Le Jardin Botanique des Cayes, unique conservatoire de la flore haïtienne, est livré aux flammes et aux spéculateurs fonciers, tandis que l’État regarde ailleurs. Il existe, aux Cayes, dans le sud d’Haïti, un espace que l’on pourrait croire sorti d’un autre temps : une parcelle de vie résistante, un fragment de forêt tropicale qui a survécu aux ouragans, aux tremblements de terre, à la déforestation et à la misère institutionnelle. C’est le Jardin Botanique des Cayes. Aujourd’hui, cet espace unique brûle au sens propre comme au figuré. Et personne, du côté de l’État haïtien, ne semble s’en émouvoir.

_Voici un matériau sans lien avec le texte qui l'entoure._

import Summits.Langlands.Langlands.Theorems.IrreducibilityBySelfDualityReciprocityUpToIrreducibilityWeakAutomorphyOfFontaineMazur
import Summits.Langlands.Langlands.Theses.IrreducibilityBySelfDuality
import HarnessLib

/-!
# Tightness of line `Sketch` for the crux `ReciprocityUpToIrreducibility` (item stmt-Langlands-14328), II:
# the crux implies lang.S03 (`FontaineMazurLanglandsGLn`) at the pinned family of period-ring data

Support file (closes nothing; continuation lead c2).  The registered open stub
`stub_fontaineMazurLanglandsGLn` of line `Sketch` is the accepted Literature text lang.S03
`FontaineMazurLanglandsGLn 𝔅 n` for every rank `n`, at the PINNED family
`𝔅 K ℓ v hv := ⟨(fontainePstAdicCompletion v ℓ hv).algebra, (fontainePstAdicCompletion v ℓ hv).𝔅⟩`;
the former stub B_w follows from it (`stub_weakAutomorphy_of_fontaineMazurLanglandsGLn`, p117444).
Here the CONVERSE direction of that model gap is closed: the crux `E` implies the stub verbatim
(`fontaineMazurLanglandsGLn_pinned_of_reciprocityUpToIrreducibility`).  Given an irreducible `r` with a
global finite model `rE` whose `ℚ_ℓ`-restriction is geometric for the pinned family, `r` is geometric
in the summit's pinned sense (`isGeometricPinned_of_isGeometric_restrictScalarsQl`: unramifiedness
a.e. passes through change of coefficients and of frame; de Rham-ness at `v ∣ ℓ` of `r|_{Γ_{K_v}}` for
the pinned datum is, by definition, admissibility of the `ℚ_ℓ`-restriction of SOME local finite model,
and the global model restricts to one — `HasQlModel.toLocal`, `GaloisRep.toLocal_restrictScalarsQl`),
so direction (B) of `E` produces the automorphic `π`; rank `0` is vacuous (no irreducible
representation on the zero space).  With `…Tightness.lean` this completes the picture: every open
stub of the line except the Literature debt `stub_jsPole` (and the gluing-shaped
`stub_pairCompatibilityAbove`) is implied by the crux.  No definitions; std axioms.
-/

noncomputable section

set_option linter.dupNamespace false -- project-wide option (lakefile weak.linter.dupNamespace); `Summit.Langlands.Langlands` is the mandated namespace

open scoped MatrixGroups NumberField Classical
open Filter IsDedekindDomain
open Literature.NumberTheory.Automorphic Literature.NumberTheory.GaloisRepresentations
open Summit.Langlands
open Summit.Langlands.Langlands.Theses.IrreducibilityBySelfDuality

namespace Summit.Langlands.Langlands.Theorems.ReciprocityUpToIrreducibility

variable {K : Type} [Field K] [NumberField K] {ℓ : ℕ} [Fact ℓ.Prime] {n : ℕ}

/-- **lang.S03's hypothesis gives pinned geometricity.**  If `r : Γ_K → GL_n(ℚ̄_ℓ)` has a global
finite model `rE` over `E ⊆ ℚ̄_ℓ` whose `ℚ_ℓ`-restriction is geometric (accepted `GaloisRep.IsGeometric`)
for the pinned family of period-ring data, then `r` is unramified at almost all places and de Rham at
every `v ∣ ℓ` for Fontaine's pinned datum (the summit's `IsGeometricFramed`, which ignores `Rec`).
[cite: FontaineAsterisque223III, Prop. 1.5.2] [cite: BuzzardGeeLMS2014, §2.2] -/
theorem isGeometricPinned_of_isGeometric_restrictScalarsQl
    {r : FramedGaloisRep K (PadicAlgCl ℓ) n} {E : IntermediateField ℚ_[ℓ] (PadicAlgCl ℓ)}
    [FiniteDimensional ℚ_[ℓ] E] {rE : FramedGaloisRep K E n} (hmodel : HasQlModel r E rE)
    (hgeo : (restrictScalarsQl E rE).IsGeometric
      fun (v : HeightOneSpectrum (𝓞 K)) (hv : ((ℓ : ℕ) : 𝓞 K) ∈ v.asIdeal) =>
        ⟨(Literature.NumberTheory.PAdicHodge.fontainePstAdicCompletion v ℓ hv).algebra,
          (Literature.NumberTheory.PAdicHodge.fontainePstAdicCompletion v ℓ hv).𝔅⟩) :
    (∀ᶠ v : HeightOneSpectrum (𝓞 K) in cofinite, r.IsUnramifiedAt v) ∧
      ∀ (v : HeightOneSpectrum (𝓞 K)) (hv : ((ℓ : ℕ) : 𝓞 K) ∈ v.asIdeal),
        (Literature.NumberTheory.PAdicHodge.fontainePstAdicCompletion v ℓ hv).IsDeRhamFramed
          (r.toLocal v) := by
  refine ⟨?_, fun v hv => ?_⟩
  · obtain ⟨S, hS, hur⟩ := hgeo.1
    obtain ⟨P, rfl⟩ := hmodel
    refine Filter.mem_of_superset hS.compl_mem_cofinite fun v hv => ?_
    have h1 : rE.IsUnramifiedAt v := (isUnramifiedAt_restrictScalarsQl_iff E rE v).1 (hur v hv)
    exact (FramedGaloisRep.isUnramifiedAt_conj_iff v P _).2
      ((FramedGaloisRep.isUnramifiedAt_baseChange_iff _ _
        (algebraMap E (PadicAlgCl ℓ)).injective v rE).2 h1)
  · rw [(Literature.NumberTheory.PAdicHodge.fontainePstAdicCompletion v ℓ hv).isDeRhamFramed_iff_of_hasQlModel
      (hmodel.toLocal v), ← GaloisRep.toLocal_restrictScalarsQl]
    exact hgeo.2 v hv

/-- **Tightness, lang.S03: the crux implies the registered open stub `stub_fontaineMazurLanglandsGLn`
(verbatim)** — the Fontaine–Mazur–Langlands text for `GL_n`, every rank, at the pinned family of
period-ring data: an irreducible `r` with a geometric global finite model is pinned-geometric
(`isGeometricPinned_of_isGeometric_restrictScalarsQl`), so direction (B) of the crux gives an
L-algebraic cuspidal `π` Satake–Frobenius compatible with `r` at almost all places; rank `0` carries no
irreducible representation. [cite: FontaineMazurGeometric1995, Conj. 1] [cite: BuzzardGeeLMS2014, Conj. 3.2.2] -/
theorem fontaineMazurLanglandsGLn_pinned_of_reciprocityUpToIrreducibility
    (hE : ReciprocityUpToIrreducibility) :
    ∀ n : ℕ, FontaineMazurLanglandsGLn
      (fun (K : Type) [Field K] [NumberField K] (ℓ : ℕ) [Fact ℓ.Prime]
          (v : HeightOneSpectrum (𝓞 K)) (hv : ((ℓ : ℕ) : 𝓞 K) ∈ v.asIdeal) =>
        ⟨(Literature.NumberTheory.PAdicHodge.fontainePstAdicCompletion v ℓ hv).algebra,
          (Literature.NumberTheory.PAdicHodge.fontainePstAdicCompletion v ℓ hv).𝔅⟩) n := by
  intro n K _ _ hcpt ℓ _ ι E _ rE r hmodel hirr hgeo
  rcases Nat.eq_zero_or_pos n with rfl | hn
  · exfalso
    haveI := hirr
    have hbt : (⊥ : Subrepresentation r.toGaloisRep.toRepresentation) = ⊤ :=
      Subrepresentation.toSubmodule_injective (Subsingleton.elim _ _)
    exact (IsSimpleOrder.bot_ne_top (α := Subrepresentation r.toGaloisRep.toRepresentation)) hbt
  · obtain ⟨Rec, hRec⟩ := hE K
    obtain ⟨-, hB⟩ := hRec n hn hcpt
    obtain ⟨π, hL, hcorr⟩ := hB ℓ ι r hirr (isGeometricPinned_of_isGeometric_restrictScalarsQl hmodel hgeo)
    exact ⟨π, hL, hcorr.1⟩

/-- **Registered stub `stub_fontaineMazurLanglandsGLnPinned_of_crux` of line `Sketch` (crux
stmt-Langlands-14328), verbatim**: the crux implies lang.S03 at the pinned family, every rank.
[cite: FontaineMazurGeometric1995, Conj. 1] -/
theorem stub_fontaineMazurLanglandsGLnPinned_of_crux :
    Summit.Langlands.Langlands.Theses.IrreducibilityBySelfDuality.ReciprocityUpToIrreducibility →
      ∀ n : ℕ, FontaineMazurLanglandsGLn
        (fun (K : Type) [Field K] [NumberField K] (ℓ : ℕ) [Fact ℓ.Prime]
            (v : HeightOneSpectrum (𝓞 K)) (hv : ((ℓ : ℕ) : 𝓞 K) ∈ v.asIdeal) =>
          ⟨(Literature.NumberTheory.PAdicHodge.fontainePstAdicCompletion v ℓ hv).algebra,
            (Literature.NumberTheory.PAdicHodge.fontainePstAdicCompletion v ℓ hv).𝔅⟩) n :=
  fontaineMazurLanglandsGLn_pinned_of_reciprocityUpToIrreducibility

end Summit.Langlands.Langlands.Theorems.ReciprocityUpToIrreducibility

end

Le Jardin Botanique des Cayes n’est pas un simple parc d’agrément. C’est l’unique institution botanique formelle d’Haïti, un pays qui, malgré une déforestation historiquement catastrophique, abrite encore l’une des flores les plus riches et les plus singulières de la Caraïbe. Selon les données disponibles, Haïti et la République Dominicaine partagent une île dont le taux d’endémisme végétal dépasse 36 % : plus d’un tiers des plantes qui y poussent ne se trouvent nulle part ailleurs sur la planète.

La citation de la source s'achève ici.